The cottage came to the museum through Debbie and Chris Strickland, who purchased and donated the home, she said.
“We had a history with the cottage, so we immediately knew this was one we would like to save. So, we did not actually select it, but circumstances worked out,” Flagler said.
Joshua Cole, programs director for the museum, said the Bordeaux cottage is historically significant in several ways.
“It’s significant because it survived the fire of ‘34,” he said. The blaze destroyed 125 other buildings, but spared this cottage thanks to a small sand dune and a shift in the wind. The house also made it through decades of hurricanes.
And Betty Bordeaux, who passed away in 2010, is another reason the cottage still exists. The Wilmington native lived in the home most recently and was an avid proponent of preserving the spirit and structures of Wrightsville Beach, Cole said.
“This is a difficult place for preservation,” he said. Wrightsville Beach considers a property to have historic value if it is 50 years old, a much shorter timeframe than downtown Wilmington, for example. “This is a glorified sand bar,” and, as such, it is subject to a lot of environmental and exterior damage.
“We also face huge economic pressures,” Cole said, adding that homes like the Bordeaux Cottage occupy a strange space for preservationists. “They are either priceless or worthless.” They can be priceless to the right person because of their historical connection, or they can be worthless, depending on their location and condition.
Museum officials learned that the cottage would be coming to them in late January 2017. In the following months, Flagler said there were meetings and permits required to work out the details of the move. One of the stipulations was the process couldn’t happen during tourist season, she said.
The local Lackey Builders company and the Pennsylvania-based Wolfe House & Building Movers worked on the project recently. Right now, the house is perched high in the air, but will be lowered to pilings about 9 feet above ground in the coming weeks, with the help of J.L. Batts Pile Driving & Crane Service in Hampstead.

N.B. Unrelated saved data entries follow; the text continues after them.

import Literature.MathematicalPhysics.QuantumFieldTheory.Balaban1983to89.T3Thresholds
import HarnessLib

/-!
# Crux stmt-QuantumFields-19936 `HistoryTailL`, K2 at depth (route crux `BlockLipschitzL`, stmt-QuantumFields-23533): BAŁABAN'S THRESHOLDS ARE
# SUMMABLE OVER THE HEIGHTS, UNIFORMLY — `Σ_{n ∈ s} θ(n) ≤ C(b₀,p₀)·γ^{1/4}/(1 − L^{−1/4})` for every finite set of heights, hence `≤ σ` once `γ ≤ γ₁(b₀,p₀,σ)`

WHY (card v1.26/v1.27 (R4), w2 g10's supplier plan d4b68d58 §2 (i-c)).  The k-fold true-linearisation bricks of the 19200 lane are k-UNIFORM exactly
when the per-level loop-variable sizes of the background tower are summable, `Σ_{i<k} a_i = O(1)` (✓`Prop7TrueLinIterDefect.sqrt_sum_normSq_reduced_sub_lineIter_le`:
factor `exp((κ/ρ)·Σ_{i<k} a_i)`); on hStab's good set `a_i ≲ (perimeter)·θBal(K−i)`, so the input is a bound on `Σ_i θBal(K−i)` uniform in `K` and in the
number of levels.  THIS FILE supplies it from the tree's `θ(i) ≤ b₀(2p₀)^{p₀}e^{½−p₀}·(γ·L^{−i})^{1/4}` (✓`T3Thresholds.θBal_le_const_mul_sqrt_coupling`):
the thresholds decay GEOMETRICALLY in the height with ratio `L^{−1/4}`, so every finite sum is `≤ C(b₀,p₀)·γ^{1/4}·(1 − L^{−1/4})⁻¹`
(`sum_θBal_le`), and `≤ σ` for all `L ≥ 2`, all finite height sets, once `γ ≤ γ₁(b₀, p₀, σ)` (`exists_gamma_forall_sum_θBal_le`).

Pure real analysis over the tree's `θBal`; def-free.  Nothing of hStab, `BlockLipschitzL`, `HistoryTailL`, rung R3 (YM₃ on T³ — not d = 4, not Clay) or
a summit statement is proved.  LEAD seat ym-ust-19936-w1 g7 (cell ym3-torus), `--supports stmt-QuantumFields-23533`.
-/

noncomputable section

open scoped BigOperators

namespace Summit.QuantumFields.YangMills.Theorems.PoincareLipschitzThresholdSums

open Literature.MathematicalPhysics.QuantumFieldTheory.Balaban1983to89
open Literature.MathematicalPhysics.QuantumFieldTheory.Balaban1983to89.T3UnitScaleTilt (θBal)

/-- `√(q^i) = (√q)^i` for `q ≥ 0`. [folklore] -/
private theorem sqrt_pow_eq {q : ℝ} (hq : 0 ≤ q) : ∀ i : ℕ, Real.sqrt (q ^ i) = Real.sqrt q ^ i
  | 0 => by simp
  | i + 1 => by rw [pow_succ, Real.sqrt_mul (pow_nonneg hq i), sqrt_pow_eq hq i, pow_succ]

/-- The quartic root of the height-`i` coupling factorises: `√(√(γ·L^{−i})) = √(√γ)·(√(√(L⁻¹)))^i`. [folklore] -/
theorem sqrt_sqrt_coupling_eq {L : ℕ} {γ : ℝ} (hγ : 0 ≤ γ) (i : ℕ) :
    Real.sqrt (Real.sqrt (γ * ((L : ℝ)⁻¹) ^ i)) = Real.sqrt (Real.sqrt γ) * Real.sqrt (Real.sqrt ((L : ℝ)⁻¹)) ^ i := by
  have hL : 0 ≤ ((L : ℝ)⁻¹) := inv_nonneg.mpr (Nat.cast_nonneg L)
  rw [Real.sqrt_mul hγ, sqrt_pow_eq hL i, Real.sqrt_mul (Real.sqrt_nonneg γ), sqrt_pow_eq (Real.sqrt_nonneg _) i]

/-- The ratio `r = L^{−1/4}` satisfies `0 ≤ r` and `r ≤ √(√(1/2)) < 1` for `L ≥ 2`. [folklore] -/
theorem ratio_bounds {L : ℕ} (hL : 2 ≤ L) :
    0 ≤ Real.sqrt (Real.sqrt ((L : ℝ)⁻¹)) ∧ Real.sqrt (Real.sqrt ((L : ℝ)⁻¹)) ≤ Real.sqrt (Real.sqrt (1 / 2)) ∧
      Real.sqrt (Real.sqrt (1 / 2 : ℝ)) < 1 := by
  refine ⟨Real.sqrt_nonneg _, ?_, ?_⟩
  · apply Real.sqrt_le_sqrt
    apply Real.sqrt_le_sqrt
    rw [one_div]
    exact inv_anti₀ (by norm_num) (by exact_mod_cast hL)
  · have h1 : Real.sqrt (1 / 2 : ℝ) < 1 := by
      rw [show (1 : ℝ) = Real.sqrt 1 from Real.sqrt_one.symm]
      exact Real.sqrt_lt_sqrt (by norm_num) (by norm_num)
    have h0 : 0 ≤ Real.sqrt (1 / 2 : ℝ) := Real.sqrt_nonneg _
    calc Real.sqrt (Real.sqrt (1 / 2 : ℝ)) < Real.sqrt 1 := Real.sqrt_lt_sqrt h0 h1
      _ = 1 := Real.sqrt_one

/-- **★ THE THRESHOLDS ARE SUMMABLE OVER THE HEIGHTS**: for `L ≥ 2`, `0 < γ ≤ 1`, `b₀ ≥ 0`, `p₀ > 0` and EVERY finite set `s` of heights,
`Σ_{n ∈ s} θ(n) ≤ b₀(2p₀)^{p₀}e^{½−p₀} · γ^{1/4} · (1 − √(√(1/2)))⁻¹` — geometric decay `θ(n) ≤ C·(γL^{−n})^{1/4}` (✓`θBal_le_const_mul_sqrt_coupling`) summed
against the full geometric series of ratio `L^{−1/4} ≤ 2^{−1/4}`. [cite: Balaban1985UV3, (7) p.257] -/
theorem sum_θBal_le {L : ℕ} (hL : 2 ≤ L) {γ b₀ p₀ : ℝ} (hγ : 0 < γ) (hγ1 : γ ≤ 1) (hb : 0 ≤ b₀) (hp : 0 < p₀) (s : Finset ℕ) :
    ∑ n ∈ s, θBal L γ b₀ p₀ n ≤
      b₀ * ((2 * p₀) ^ p₀ * Real.exp (1 / 2 - p₀)) * Real.sqrt (Real.sqrt γ) * (1 - Real.sqrt (Real.sqrt (1 / 2 : ℝ)))⁻¹ := by
  obtain ⟨hr0, hrle, hhalf⟩ := ratio_bounds hL
  set r : ℝ := Real.sqrt (Real.sqrt ((L : ℝ)⁻¹)) with hr
  set r₂ : ℝ := Real.sqrt (Real.sqrt (1 / 2 : ℝ)) with hr₂
  set C : ℝ := b₀ * ((2 * p₀) ^ p₀ * Real.exp (1 / 2 - p₀)) with hC
  have hC0 : 0 ≤ C := by rw [hC]; positivity
  have hr1 : r < 1 := hrle.trans_lt hhalf
  have hr₂0 : 0 ≤ r₂ := Real.sqrt_nonneg _
  -- termwise: `θ(n) ≤ C·√(√γ)·r^n`
  have hterm : ∀ n, θBal L γ b₀ p₀ n ≤ C * Real.sqrt (Real.sqrt γ) * r ^ n := by
    intro n
    have h := T3Thresholds.θBal_le_const_mul_sqrt_coupling (L := L) (by omega) hγ hγ1 hb hp n
    rw [sqrt_sqrt_coupling_eq hγ.le n, ← mul_assoc] at h
    exact h
  -- the geometric series
  have hgeom : ∑ n ∈ s, r ^ n ≤ (1 - r)⁻¹ := by
    have hsum : Summable fun n : ℕ => r ^ n := summable_geometric_of_lt_one hr0 hr1
    calc ∑ n ∈ s, r ^ n ≤ ∑' n : ℕ, r ^ n := hsum.sum_le_tsum s fun n _ => pow_nonneg hr0 n
      _ = (1 - r)⁻¹ := tsum_geometric_of_lt_one hr0 hr1
  have hinv : (1 - r)⁻¹ ≤ (1 - r₂)⁻¹ := by
    apply inv_anti₀ (by linarith) (by linarith)
  calc ∑ n ∈ s, θBal L γ b₀ p₀ n ≤ ∑ n ∈ s, C * Real.sqrt (Real.sqrt γ) * r ^ n := Finset.sum_le_sum fun n _ => hterm n
    _ = C * Real.sqrt (Real.sqrt γ) * ∑ n ∈ s, r ^ n := by rw [Finset.mul_sum]
    _ ≤ C * Real.sqrt (Real.sqrt γ) * (1 - r)⁻¹ := mul_le_mul_of_nonneg_left hgeom (by positivity)
    _ ≤ C * Real.sqrt (Real.sqrt γ) * (1 - r₂)⁻¹ := mul_le_mul_of_nonneg_left hinv (by positivity)

/-- **★ ONE COUPLING FOR ALL HEIGHT SUMS**: for `b₀, p₀ > 0` and every `σ > 0` there is `γ₁ ∈ (0, 1]` such that for every `L ≥ 2`, every `γ ∈ (0, γ₁]`
and every finite set `s` of heights, `Σ_{n ∈ s} θ(n) ≤ σ` — how «Σ_{i<k} a_i = O(1) uniformly in k» (the k-uniformity input of the true-linearisation
bricks) is read along the d = 3 families. [cite: Balaban1985UV3, (7) p.257, p.267] -/
theorem exists_gamma_forall_sum_θBal_le {b₀ p₀ : ℝ} (hb : 0 < b₀) (hp : 0 < p₀) {σ : ℝ} (hσ : 0 < σ) :
    ∃ γ₁ : ℝ, 0 < γ₁ ∧ γ₁ ≤ 1 ∧
      ∀ L : ℕ, 2 ≤ L → ∀ γ : ℝ, 0 < γ → γ ≤ γ₁ → ∀ s : Finset ℕ, ∑ n ∈ s, θBal L γ b₀ p₀ n ≤ σ := by
  set C : ℝ := b₀ * ((2 * p₀) ^ p₀ * Real.exp (1 / 2 - p₀)) with hC
  set D : ℝ := (1 - Real.sqrt (Real.sqrt (1 / 2 : ℝ)))⁻¹ with hD
  have hC : 0 < C := by rw [hC]; positivity
  have hhalf := (ratio_bounds (L := 2) le_rfl).2.2
  have hD : 0 < D := by rw [hD]; exact inv_pos.mpr (by linarith)
  -- choose `γ₁` with `C·γ₁^{1/4}·D ≤ σ`: `γ₁ := min 1 ((σ/(C·D))²)²`
  set t : ℝ := σ / (C * D) with ht
  have ht0 : 0 < t := by rw [ht]; positivity
  refine ⟨min 1 ((t ^ 2) ^ 2), lt_min one_pos (by positivity), min_le_left _ _, ?_⟩
  intro L hL γ hγ hγ₁ s
  have hγ1 : γ ≤ 1 := hγ₁.trans (min_le_left _ _)
  have hγt : γ ≤ (t ^ 2) ^ 2 := hγ₁.trans (min_le_right _ _)
  -- `√(√γ) ≤ t`
  have hsqrt : Real.sqrt (Real.sqrt γ) ≤ t := by
    have h1 : Real.sqrt γ ≤ t ^ 2 := by
      rw [show t ^ 2 = Real.sqrt ((t ^ 2) ^ 2) from (Real.sqrt_sq (by positivity)).symm]
      exact Real.sqrt_le_sqrt hγt
    rw [show t = Real.sqrt (t ^ 2) from (Real.sqrt_sq ht0.le).symm]
    exact Real.sqrt_le_sqrt h1
  have h := sum_θBal_le hL hγ hγ1 hb.le hp s
  calc ∑ n ∈ s, θBal L γ b₀ p₀ n ≤ C * Real.sqrt (Real.sqrt γ) * D := h
    _ ≤ C * t * D := mul_le_mul_of_nonneg_right (mul_le_mul_of_nonneg_left hsqrt hC.le) hD.le
    _ = σ := by rw [ht]; field_simp

end Summit.QuantumFields.YangMills.Theorems.PoincareLipschitzThresholdSums

end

The Bordeaux cottage occupies the last spot in the town’s Historic Square, and in these cottages and homes, visitors can see a progression of building on Wrightsville Beach, Cole said. From the 1909 and the 1924 cottages of the museum, to the 1940s wartime aesthetic of the Visitor’s Center, with a smaller porch and a central kitchen.
“You can see how new ventilation and technology come into play,” he said. The Coastal Federation office is in what’s known as the Palmgren-O’Quinn house built in 1946. “It represents the first of the permanent houses on the beach,” Cole said. “This is what starts to bring these buildings to the modern era.”
These designs represent distinct architectural features. “These local cottages were built by local builders with designs made on a paper napkin or sketched on a piece of plywood, or by local architects,” Flagler said. “Those of us who love this place want to be able to look around and have the landscape tell us where we are — Wrightsville Beach.”